Giant models are slowing us down.
His main justification for these points is the “tremendous outpouring of innovation” of building on the LLaMA and Alpaca release:
Here we are, barely a month later, and there are variants with instruction tuning, quantization, quality improvements, human evals, multimodality, RLHF, etc. etc. many of which build on each other.
In particular, he says that LoRA - Low-Rank Adaptation of Large Language Models - “is an incredibly powerful technique we should probably be paying more attention to” because it drastically lowers the cost and difficulty of fine-tuning a model:
The barrier to entry for training and experimentation has dropped from the total output of a major research organization to one person, an evening, and a beefy laptop.

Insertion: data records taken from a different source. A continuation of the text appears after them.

import Summits.FinalStateConjecture.FinalStateConjecture.Theses.ClusterCompleteness

/-!
# Crux `LinearToNonlinearCapture` (stmt-FinalStateConjecture-14526), line `Sketch` — the scri
# split, far-exterior half: the reshape-4 stub S5 from far-exterior null completeness (S5a)

Registered sub-goal `exteriorComplete_pos_of_exteriorCompleteness` of the skeleton
`Lines/Sketch.lean` (reshape 5, lead prover `prover-line-stmt-FinalStateConjecture-14526-c2-0`,
2026-08-16; plumbing found by the wave-1 worker on S5). Complete future null infinity in
Christodoulou's sojourn form splits, by pure logic, into a statement about rays that never enter
the domain of influence `J⁺(ι Bₑ)` of a compact piece (they must be future complete) and one
about rays that do. This file certifies that the former — stated, as the crux needs it, for
maximal developments of admissible data satisfying the hypothesis of `RecurrentMultiKerrCapture`
with `N ≥ 1` holes and settling down — follows from FAR-EXTERIOR NULL COMPLETENESS for every
maximal vacuum Cauchy development of every admissible datum (the registered stub
`stub_exteriorCompleteness`, a Klainerman–Nicolò-type statement for the tree's admissible class),
with `k := 0`, `Bₑ := K`, `B₁ := ∅`: recurrence, settling and the scalar engine are inert here.
Pure logic over the route decls.
-/

namespace Summit.FinalStateConjecture.FinalStateConjecture.Theorems

open scoped BigOperators Topology Manifold ENNReal ContDiff
open Filter Set Function TopologicalSpace Bundle MeasureTheory
open Literature.Geometry.Lorentzian
open Summit.FinalStateConjecture.FinalStateConjecture.Theses.ClusterCompleteness

set_option linter.dupNamespace false in
/-- **Far-exterior completeness closes the far-exterior half of the scri split.** If every maximal
vacuum Cauchy development of every admissible datum has a compact `K ⊆ X` outside whose domain
of influence `J⁺(ι K)` all normalised future null rays from the data are future complete, then
for every order (here `k := 0`) every such development satisfying the hypothesis of
`RecurrentMultiKerrCapture` with `N = n + 1` holes and settling down has compact `Bₑ := K`,
`B₁ := ∅` such that every normalised null ray from outside `B₁` avoiding `J⁺(ι Bₑ)` is future
complete (the reshape-4 stub `stub_exteriorComplete_pos` of line `Sketch`, without its inert
engine hypothesis). -/
theorem exteriorComplete_pos_of_exteriorCompleteness
    (hK : ∀ (X : Type) [TopologicalSpace X] [ChartedSpace E3 X] [IsManifold (𝓡 3) ∞ X]
          [T2Space X] [SecondCountableTopology X] [ConnectedSpace X],
          ∀ D ∈ admissibleVacuumData X, ∀ 𝒟 : VacuumCauchyDevelopment D, 𝒟.IsMaximal →
          ∀ [𝒟.metric.HasLeviCivita], ∃ K : Set X, IsCompact K ∧
            ∀ (p : X) (γ : ℝ → 𝒟.carrier) (dom : Set ℝ),
              𝒟.metric.IsNormalisedNullRayFrom 𝒟.timeOrientation 𝒟.embed 𝒟.normal p γ dom →
              (∀ t ∈ dom, 0 ≤ t →
                γ t ∉ 𝒟.metric.causalFuture 𝒟.timeOrientation (𝒟.embed '' K)) →
              ¬ BddAbove dom) :
    ∃ k : ℕ, ∀ (X : Type) [TopologicalSpace X] [ChartedSpace E3 X] [IsManifold (𝓡 3) ∞ X]
      [T2Space X] [SecondCountableTopology X] [ConnectedSpace X],
      ∀ D ∈ admissibleVacuumData X, ∀ 𝒟 : VacuumCauchyDevelopment D, 𝒟.IsMaximal →
      ∀ n : ℕ, (∃ (O : Set 𝒟.carrier) (M a : Fin (n + 1) → ℝ) (mo : Fin (n + 1) → lorentzGroup × E4) (τ₀ : ℝ)
        (Ψ : ∀ i, boostedKerrExterior (mo i).1 (mo i).2 (M i) (a i) → 𝒟.carrier)
        (ρ R : Fin (n + 1) → ℝ → ℝ) (U₀ : Opens E4) (Ψ₀ : U₀ → 𝒟.carrier),
        (∀ i, Kerr.IsSubextremal (M i) (a i)) ∧
        (∀ i, 𝒟.toSpacetime.IsLateChart
          (boostedKerrBackground (mo i).1 (mo i).2 (M i) (a i)) O τ₀ (Ψ i)) ∧
        𝒟.toSpacetime.IsLateChart (Minkowski.backgroundOn U₀) O τ₀ Ψ₀ ∧
        (∀ i, Tendsto (fun t ↦ ρ i t / t) atTop (𝓝 0)) ∧
        (∀ i, Tendsto (R i) atTop atTop) ∧
        {x : E4 | τ₀ < x 0 ∧
          ∀ i, ρ i (x 0) < Kerr.radius (a i) (poincareInv (mo i).1 (mo i).2 x)} ⊆ (U₀ : Set E4) ∧
        (∀ R' : ℝ, ∃ τ₁ : ℝ, Pairwise (Function.onFun Disjoint fun i ↦
          Ψ i '' (boostedKerrBackground (mo i).1 (mo i).2 (M i) (a i)).truncLateRegion τ₁ R')) ∧
        O = Summit.FinalStateConjecture.exteriorOf 𝒟.toCauchyDevelopment
          ((⋃ i, Ψ i '' (boostedKerrBackground (mo i).1 (mo i).2 (M i) (a i)).lateRegion τ₀) ∪
            Ψ₀ '' (Minkowski.backgroundOn U₀).lateRegion τ₀) ∧
        (∀ τ₁ : ℝ, τ₀ < τ₁ →
          O \ (Ψ₀ '' (Minkowski.backgroundOn U₀).lateRegion τ₁ ∪
            ⋃ i, Ψ i '' {x | τ₁ < (boostedKerrBackground (mo i).1 (mo i).2 (M i) (a i)).time x.1 ∧
              (boostedKerrBackground (mo i).1 (mo i).2 (M i) (a i)).radius x.1 ≤
                R i ((boostedKerrBackground (mo i).1 (mo i).2 (M i) (a i)).time x.1)}) ⊆
          𝒟.metric.causalPast 𝒟.timeOrientation
            (Ψ₀ '' (Minkowski.backgroundOn U₀).timeSlab τ₁ ∪
              ⋃ i, Ψ i '' (boostedKerrBackground (mo i).1 (mo i).2 (M i) (a i)).truncTimeSlab
                (R i τ₁) τ₁)) ∧
        (∀ τ : ℝ, τ₀ < τ →
          𝒟.toSpacetime.deviationCk (Minkowski.backgroundOn U₀) Ψ₀ 0 τ ≤ ENNReal.ofReal (1 / 4) ∧
            ∀ i, 𝒟.toSpacetime.truncDeviationCk
              (boostedKerrBackground (mo i).1 (mo i).2 (M i) (a i)) (Ψ i) 0 (R i τ) τ ≤
                ENNReal.ofReal (1 / 4)) ∧
        ∀ R' : ℝ, ∀ ε : ℝ, 0 < ε → ∃ᶠ τ in atTop,
          𝒟.toSpacetime.deviationCk (Minkowski.backgroundOn U₀) Ψ₀ k τ ≤ ENNReal.ofReal ε ∧
            ∀ i, 𝒟.toSpacetime.truncDeviationCk
              (boostedKerrBackground (mo i).1 (mo i).2 (M i) (a i)) (Ψ i) k R' τ ≤
                ENNReal.ofReal ε) →
      (∃ (O' : Set 𝒟.carrier) (d : FinalStateDecomposition 𝒟.toSpacetime O' 2),
        (∀ i, Kerr.IsSubextremal (d.mass i) (d.spin i)) ∧
          O' = Summit.FinalStateConjecture.exteriorOf 𝒟.toCauchyDevelopment d.charted ∧
            Summit.FinalStateConjecture.HasExhaustiveCharts d) →
      ∀ [𝒟.metric.HasLeviCivita], ∃ Bₑ : Set X, IsCompact Bₑ ∧ ∃ B₁ : Set X, IsCompact B₁ ∧
        ∀ p ∉ B₁, ∀ (γ : ℝ → 𝒟.carrier) (dom : Set ℝ),
          𝒟.metric.IsNormalisedNullRayFrom 𝒟.timeOrientation 𝒟.embed 𝒟.normal p γ dom →
          (∀ t ∈ dom, 0 ≤ t →
            γ t ∉ 𝒟.metric.causalFuture 𝒟.timeOrientation (𝒟.embed '' Bₑ)) →
          ¬ BddAbove dom := by
  refine ⟨0, ?_⟩
  intro X _ _ _ _ _ _ D hD 𝒟 hmax n _ _ _
  obtain ⟨K, hK', h⟩ := hK X D hD 𝒟 hmax
  exact ⟨K, hK', ∅, isCompact_empty, fun p _ γ dom hγ havoid ↦ h p γ dom hγ havoid⟩

end Summit.FinalStateConjecture.FinalStateConjecture.Theorems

In this respect, he compares it to stable diffusion and what has happened in the generative image AI space. The August 2022 open-source release of stable diffusion models that could be run on home hardware led to an explosion of interest, innovation, and derivative model. The March release of LLaMA weights and Alpaca was a “Stable Diffusion moment” for LLMs, as Simon Willison put it.
Using LoRA on these LLaMA models is a game-changer. It “allows model fine-tuning at a fraction of the cost and time. Being able to personalize a language model in a few hours on consumer hardware is a big deal.”
His other top-line points are also compelling and interesting:
Retraining models from scratch is the hard path
Part of what makes LoRA so effective is that - like other forms of fine-tuning - it’s stackable. … as new and better datasets and tasks become available, the model can be cheaply kept up to date, without ever having to pay the cost of a full run.
By contrast, training giant models from scratch not only throws away the pretraining, but also any iterative improvements that have been made on top. In the open source world, it doesn’t take long before these improvements dominate, making a full retrain extremely costly. … we should invest in more aggressive forms of distillation that allow us to retain as much of the previous generation’s capabilities as possible.
Large models aren’t more capable in the long run if we can iterate faster on small models
LoRA updates are very cheap … Training times under a day are the norm. … the pace of improvement from these models vastly outstrips what we can do with our largest variants, and the best are already largely indistinguishable from ChatGPT. Focusing on maintaining some of the largest models on the planet actually puts us at a disadvantage.
Data quality scales better than data size
Many of these projects are saving time by training on small, highly curated datasets. This suggests there is some flexibility in data scaling laws.
Directly Competing With Open Source Is a Losing Proposition
We need them more than they need us.
But holding on to a competitive advantage in technology becomes even harder now that cutting edge research in LLMs is affordable. Research institutions all over the world are building on each other’s work, exploring the solution space in a breadth-first way that far outstrips our own capacity.
His plea for Google is to embrace open-source and aim towards “Owning the Ecosystem: Letting Open Source Work for Us.”
The memo is chock-full of perceptive thoughts on the state of play in LLMs, so much that it’s hard to distill further, but if there’s a one paragraph summary it’s this:
LoRA-based fine-tuning of LLMs is a fast, cheap, stackable, and effective way to make better AI models, and is a process accessible to many. Many open-source users and AI researchers are iteratively improving open-source AI models this way right now, and this faster-cycle-time approach is superior to training large LLMs from scratch each time with long lead times. Google cannot compete if it relies solely on the large monolithic AI model approach.
While I agree with this perspective, I would hedge the bet on the aspect of smaller fine-tuned AI model quality. These smaller AI models have gotten great results - for their size. The Google memo leans heavily on the idea that open-source fine-tuning of models can get to levels comparable to the original larger parameter models. While there’s evidence these models do well, I’ve not seen enough solid benchmark comparisons to be confident about how close specific models really are to say GPT-4 level, or how broadly they perform.
The Google memo included a link to a list of open-source LLMs. I’ll be keeping an eye on both progress and the metrics of the AI models.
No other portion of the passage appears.